** Source data follows **
import Mathlib

/-!
# Zhang (2022) §§7, 11, 12: the window-coupled counting bound behind the absolute-value estimate
# of `S_j(𝐚₁,𝐚₂)` for window-supported sequences ("(8.25)/(8.26) and simple estimates")

Topic `Literature/NumberTheory/LFunctions/Zhang2022` (Landau–Siegel audit tree; verdict-neutral).
Y. Zhang, *Discrete mean estimates and the Landau–Siegel zero*, arXiv:2211.02515v1 (2022)
[Zhang2022LandauSiegel], §7 Prop. 7.1 (the arithmetic sums
`S_j(𝐚₁,𝐚₂) = Σ_dΣ_r |μ(r)|λ₀ⱼ(dr)/(drφ(r)) (Σ_m a₁(drm)m^{−(1−β_j)})(Σ_n a₂(drn)ξ₀ⱼ(n;d,r)/n)`),
§11 p. 64 and §12 p. 67 ("… by (8.25), (8.26) and simple estimates"; the displays (8.25)/(8.26) do
not exist in v1) — **an unrefereed manuscript under adjudication; nothing here asserts or denies
its Theorems 1–2** (ZHANG-L discharge lane, WP11/WP12).

This file is PURE ELEMENTARY COUNTING, independent of the manuscript's objects: it bounds the
triple sum that majorises `|S_j(𝐚₁,𝐚₂)|` when `𝐚₁` is supported on a window `W = (Y, Y(1+δ)]`
and `𝐚₂` on a window `W' = (Y', Y'(1+δ')]` (after `|λ₀ⱼ(dr)|`, `|ξ₀ⱼ(n;d,r)|` are replaced by
majorants `c(k)` (`k = dr`) and `G(n)`):

`T = Σ_k (c(k)/k) · (Σ_{m : km ∈ W} 1/m) · (Σ_{n : kn ∈ W'} G(n)/n)`.

**`window_triple_sum_le`**: if `Σ_{n≤X} G(n) ≤ AX`, `Σ_{n≤X} G(n)/n ≤ A(1 + log X)`,
`Σ_{n≤X} G(n)/√n ≤ A√X` and `Σ_{y<k≤y+h} c(k) ≤ A'(h + √(y+h))`, then
`T ≤ AA'·(2δ(δ'(1 + log 2Y') + 2) + 4δ(1 + log(2/δ)) + 16/√(δY))`.
The point (versus decoupling the `d, r` ranges from the windows, which costs two logarithmic
ranges `(log P)²`): the conditions `km ∈ W`, `kn ∈ W'` COUPLE the three variables, so that for
`k ≤ δY` the `m`-window has harmonic mass `≤ 2δ` while the `(k,n)`-sum is a short sum of the
Dirichlet convolution `c ∗ G` over `W'`, and for `k > δY` only `m < 2/δ` occur and the `k`-sum is a
short sum of `c` over `W/m`. No statement about the manuscript's Theorems 1–2 or about
Landau–Siegel zeros is made or implied.

## References

* Y. Zhang, arXiv:2211.02515v1 (2022), §7 Prop. 7.1 p. 33; §11 p. 64; §12 p. 67.
  [cite: Zhang2022LandauSiegel, §7 Prop. 7.1 p.33; §11 p.64; §12 p.67]
-/

noncomputable section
** End of Source data **
Exercise brief:
All lines starting at the one holding "Landau–Siegel zeros is made or implied." and ending at the last line above must be output exactly, and no other line may appear.

Your solution:
Landau–Siegel zeros is made or implied.

## References

* Y. Zhang, arXiv:2211.02515v1 (2022), §7 Prop. 7.1 p. 33; §11 p. 64; §12 p. 67.
  [cite: Zhang2022LandauSiegel, §7 Prop. 7.1 p.33; §11 p.64; §12 p.67]
-/

noncomputable section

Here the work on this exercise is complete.